- **Data supplied**

/-- **THE FACTORISATION-FREE FUNCTIONAL-EQUATION SQUEEZE in `ℤ_p⟦T⟧`** (`p ≠ 2`). If `T^r ∣ g ∣ L`,
`(ι g) = (g)`, `p ∣ coeff_r g` (ONE factor of `p`), `coeff_r L ≠ 0` and `coeff_{r+2} L ∈ ℤ_pˣ`, then
`(g) = (L)`. (Weierstrass preparation of `L/T^r`: distinguished part of degree `≤ 2`; degrees `0` and `1`
contradict the factor of `p` / the functional equation; degree `2` is part 1's irreducible-or-split
squeeze.) [cite: Washington1997, §7.1 Thm. 7.3 and §13.2] [cite: KimBD2008MRL, §1 p. 83] -/
theorem span_singleton_eq_of_invol_of_unitCoeff (hp2 : p ≠ 2) {r : ℕ} {g L : IwasawaAlgebra p}
    (hXg : (PowerSeries.X : IwasawaAlgebra p) ^ r ∣ g) (hgL : g ∣ L)
    (hι : Ideal.map (invol p) (Ideal.span {g}) = Ideal.span {g})
    (hcoef : (p : ℤ_[p]) ∣ PowerSeries.coeff r g) (hL0 : PowerSeries.coeff r L ≠ 0)
    (hL2 : ¬ (p : ℤ_[p]) ∣ PowerSeries.coeff (r + 2) L) :
    Ideal.span {g} = Ideal.span {L} := by
  obtain ⟨g', rfl⟩ := hXg
  obtain ⟨m, hm⟩ := hgL
  set M : IwasawaAlgebra p := g' * m with hMdef
  have hLM : L = PowerSeries.X ^ r * M := by rw [hm, hMdef, mul_assoc]
  have hX0 : (PowerSeries.X : IwasawaAlgebra p) ^ r ≠ 0 := pow_ne_zero _ PowerSeries.X_ne_zero
  have hg'M : g' ∣ M := ⟨m, rfl⟩
  -- coefficients of `M`
  have hM0 : PowerSeries.constantCoeff M ≠ 0 := by
    rw [hLM, PowerSeries.coeff_X_pow_mul', if_pos le_rfl, Nat.sub_self,
      PowerSeries.coeff_zero_eq_constantCoeff] at hL0
    exact hL0
  have hM2 : ¬ (p : ℤ_[p]) ∣ PowerSeries.coeff 2 M := by
    rw [hLM, PowerSeries.coeff_X_pow_mul', if_pos (Nat.le_add_right r 2), Nat.add_sub_cancel_left] at hL2
    exact hL2
  -- `p ∣ g'(0)`, so `g'` is not a unit and `p ∣ M(0)`
  have hcoef' : (p : ℤ_[p]) ∣ PowerSeries.constantCoeff g' := by
    rw [PowerSeries.coeff_X_pow_mul', if_pos le_rfl, Nat.sub_self,
      PowerSeries.coeff_zero_eq_constantCoeff] at hcoef
    exact hcoef
  have hnu : ¬ IsUnit g' := by
    intro hgu
    rw [PowerSeries.isUnit_iff_constantCoeff] at hgu
    obtain ⟨t, ht⟩ := hcoef'
    rw [ht] at hgu
    exact PadicInt.prime_p.not_unit (isUnit_of_mul_isUnit_left hgu)
  have hpM0 : (p : ℤ_[p]) ∣ PowerSeries.constantCoeff M := by
    rw [hMdef, map_mul]; exact hcoef'.mul_right _
  -- `(g')` is `ι`-stable
  have hιX : Associated (invol p PowerSeries.X ^ r) ((PowerSeries.X : IwasawaAlgebra p) ^ r) :=
    (associated_invol_X p).pow_pow
  have hιX0 : invol p PowerSeries.X ^ r ≠ 0 := fun h0 => hX0 (hιX.eq_zero_iff.mp h0)
  have hιg : Associated (invol p g') g' := by
    rw [Ideal.map_span, Set.image_singleton, map_mul, map_pow] at hι
    exact (Ideal.span_singleton_eq_span_singleton.mp hι).of_mul_left hιX hιX0
  -- Weierstrass preparation of `M`
  have hres2 : PowerSeries.coeff 2 (M.map (IsLocalRing.residue ℤ_[p])) ≠ 0 := by
    rw [PowerSeries.coeff_map]
    intro h0
    apply hM2
    rw [IsLocalRing.residue_eq_zero_iff, PadicInt.maximalIdeal_eq_span_p, Ideal.mem_span_singleton] at h0
    exact h0
  have hMres : M.map (IsLocalRing.residue ℤ_[p]) ≠ 0 := fun h0 => hres2 (by rw [h0, map_zero])
  obtain ⟨P, h, H⟩ := PowerSeries.exists_isWeierstrassFactorization hMres
  have hPdist := H.isDistinguishedAt
  have hPmon : P.Monic := hPdist.monic
  have hh : IsUnit h := H.isUnit
  have hMeq : M = (P : IwasawaAlgebra p) * h := H.eq_mul
  have hdeg : P.natDegree ≤ 2 := by
    rw [H.natDegree_eq_toNat_order_map]
    exact ENat.toNat_le_of_le_coe (PowerSeries.order_le 2 hres2)
  -- `g' ∣ h · P`
  have hg'P : g' ∣ h * (P : IwasawaAlgebra p) := by rw [mul_comm, ← hMeq]; exact hg'M
  -- the lower coefficients of `P` lie in `(p)`; `P(0) ≠ 0`
  have hPcoef : ∀ {n : ℕ}, n < P.natDegree → (p : ℤ_[p]) ∣ P.coeff n := by
    intro n hn
    have hmem := hPdist.mem hn
    rwa [PadicInt.maximalIdeal_eq_span_p, Ideal.mem_span_singleton] at hmem
  have hPcoe0 : PowerSeries.constantCoeff (P : IwasawaAlgebra p) = P.coeff 0 := by
    rw [← PowerSeries.coeff_zero_eq_constantCoeff_apply, Polynomial.coeff_coe]
  have hP00 : P.coeff 0 ≠ 0 := by
    intro h0
    apply hM0
    rw [hMeq, map_mul, hPcoe0, h0, zero_mul]
  have hPne : (P : IwasawaAlgebra p) ≠ 0 := fun h0 => hPmon.ne_zero (by exact_mod_cast h0)
  -- the final bookkeeping: `g' ~ P` gives `(T^r g') = (L)`
  have hconclude : Associated g' (P : IwasawaAlgebra p) →
      Ideal.span {PowerSeries.X ^ r * g'} = Ideal.span {L} := by
    intro hgP
    rw [hLM, hMeq, Ideal.span_singleton_eq_span_singleton]
    exact (hgP.trans (associated_mul_unit_right (P : IwasawaAlgebra p) h hh)).mul_left _
  -- case analysis on the Weierstrass degree `d ≤ 2`
  rcases Nat.lt_or_ge P.natDegree 1 with hd | hd1
  · -- degree 0: `P = 1`, `M = h` is a unit, so `g'` is a unit — contradiction
    exfalso
    have hP1 : P = 1 := Polynomial.eq_one_of_monic_natDegree_zero hPmon (by omega)
    have hMu : IsUnit M := by rw [hMeq, hP1, Polynomial.coe_one, one_mul]; exact hh
    exact hnu (isUnit_of_dvd_unit hg'M hMu)
  rcases Nat.lt_or_ge P.natDegree 2 with hd2 | hd2
  · -- degree 1: `P = T - a`, `a ∈ pℤ_p ∖ {0}` — excluded by the functional equation
    exfalso
    have hd1' : P.natDegree = 1 := by omega
    set a : ℤ_[p] := -P.coeff 0 with ha
    have hPa : P = Polynomial.X - Polynomial.C a := by
      rw [hPmon.eq_X_add_C hd1', ha, map_neg, sub_neg_eq_add]
    have hpa : (p : ℤ_[p]) ∣ a := (dvd_neg).mpr (hPcoef (by omega))
    have ha0 : a ≠ 0 := neg_ne_zero.mpr hP00
    have hcoe : (P : IwasawaAlgebra p) = PowerSeries.X - PowerSeries.C a := by
      rw [hPa]; simp [sub_eq_add_neg, Polynomial.coe_add]
    rw [hcoe] at hg'P
    rcases isUnit_or_associated_of_dvd_unit_mul_prime hh (prime_X_sub_C p hpa) hg'P with hu' | hassoc
    · exact hnu hu'
    · exact not_associated_invol_X_sub_C p hp2 hpa ha0
        (((hassoc.map (invol p : IwasawaAlgebra p →* IwasawaAlgebra p)).symm.trans hιg).trans hassoc)
  -- degree 2
  have hd2' : P.natDegree = 2 := le_antisymm hdeg hd2
  by_cases hirr : Irreducible P
  · -- irreducible: `P` is prime in `Λ`, `g' ∈ {1, P}·Λˣ`
    have hPprime : Prime P := UniqueFactorizationMonoid.irreducible_iff_prime.mp hirr
    haveI : (Ideal.span {P}).IsPrime := (Ideal.span_singleton_prime hPmon.ne_zero).mpr hPprime
    have hprimeΛ : Prime (P : IwasawaAlgebra p) :=
      (Ideal.span_singleton_prime hPne).mp (span_coe_isPrime_of_dvd hPdist (q := P) (dvd_refl P))
    rcases isUnit_or_associated_of_dvd_unit_mul_prime hh hprimeΛ hg'P with hu' | hassoc
    · exact absurd hu' hnu
    · exact hconclude hassoc
  · -- reducible: `P = (T - α)(T - β)`, the split squeeze of part 1
    obtain ⟨α, β, hα, hβ, hα0, hβ0, hPab⟩ :=
      exists_eq_X_sub_C_mul_X_sub_C_of_not_irreducible p hPmon hd2' (hPcoef (by omega))
        (hPcoef (by omega)) hP00 hirr
    have hcoe : (P : IwasawaAlgebra p) =
        (PowerSeries.X - PowerSeries.C α) * (PowerSeries.X - PowerSeries.C β) := by
      rw [hPab, Polynomial.coe_mul]; simp [sub_eq_add_neg, Polynomial.coe_add]
    have hLs : L = h * PowerSeries.X ^ r *
        ((PowerSeries.X - PowerSeries.C α) * (PowerSeries.X - PowerSeries.C β)) := by
      rw [hLM, hMeq, hcoe]; ring
    exact span_singleton_eq_of_invol_of_feShape p hp2 hh hα hβ hα0 hβ0 hLs (dvd_mul_right _ _)
      ⟨m, hm⟩ hι hcoef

- **Task brief**
Find where the line with "rw [Ideal.map_span, Set.image_singleton, map_mul, map_pow]" sits in the material above, then copy exactly from it through the line with "-- Weierstrass preparation". Add no other line.

- **Answer to this exercise**
    rw [Ideal.map_span, Set.image_singleton, map_mul, map_pow] at hι
    exact (Ideal.span_singleton_eq_span_singleton.mp hι).of_mul_left hιX hιX0
  -- Weierstrass preparation of `M`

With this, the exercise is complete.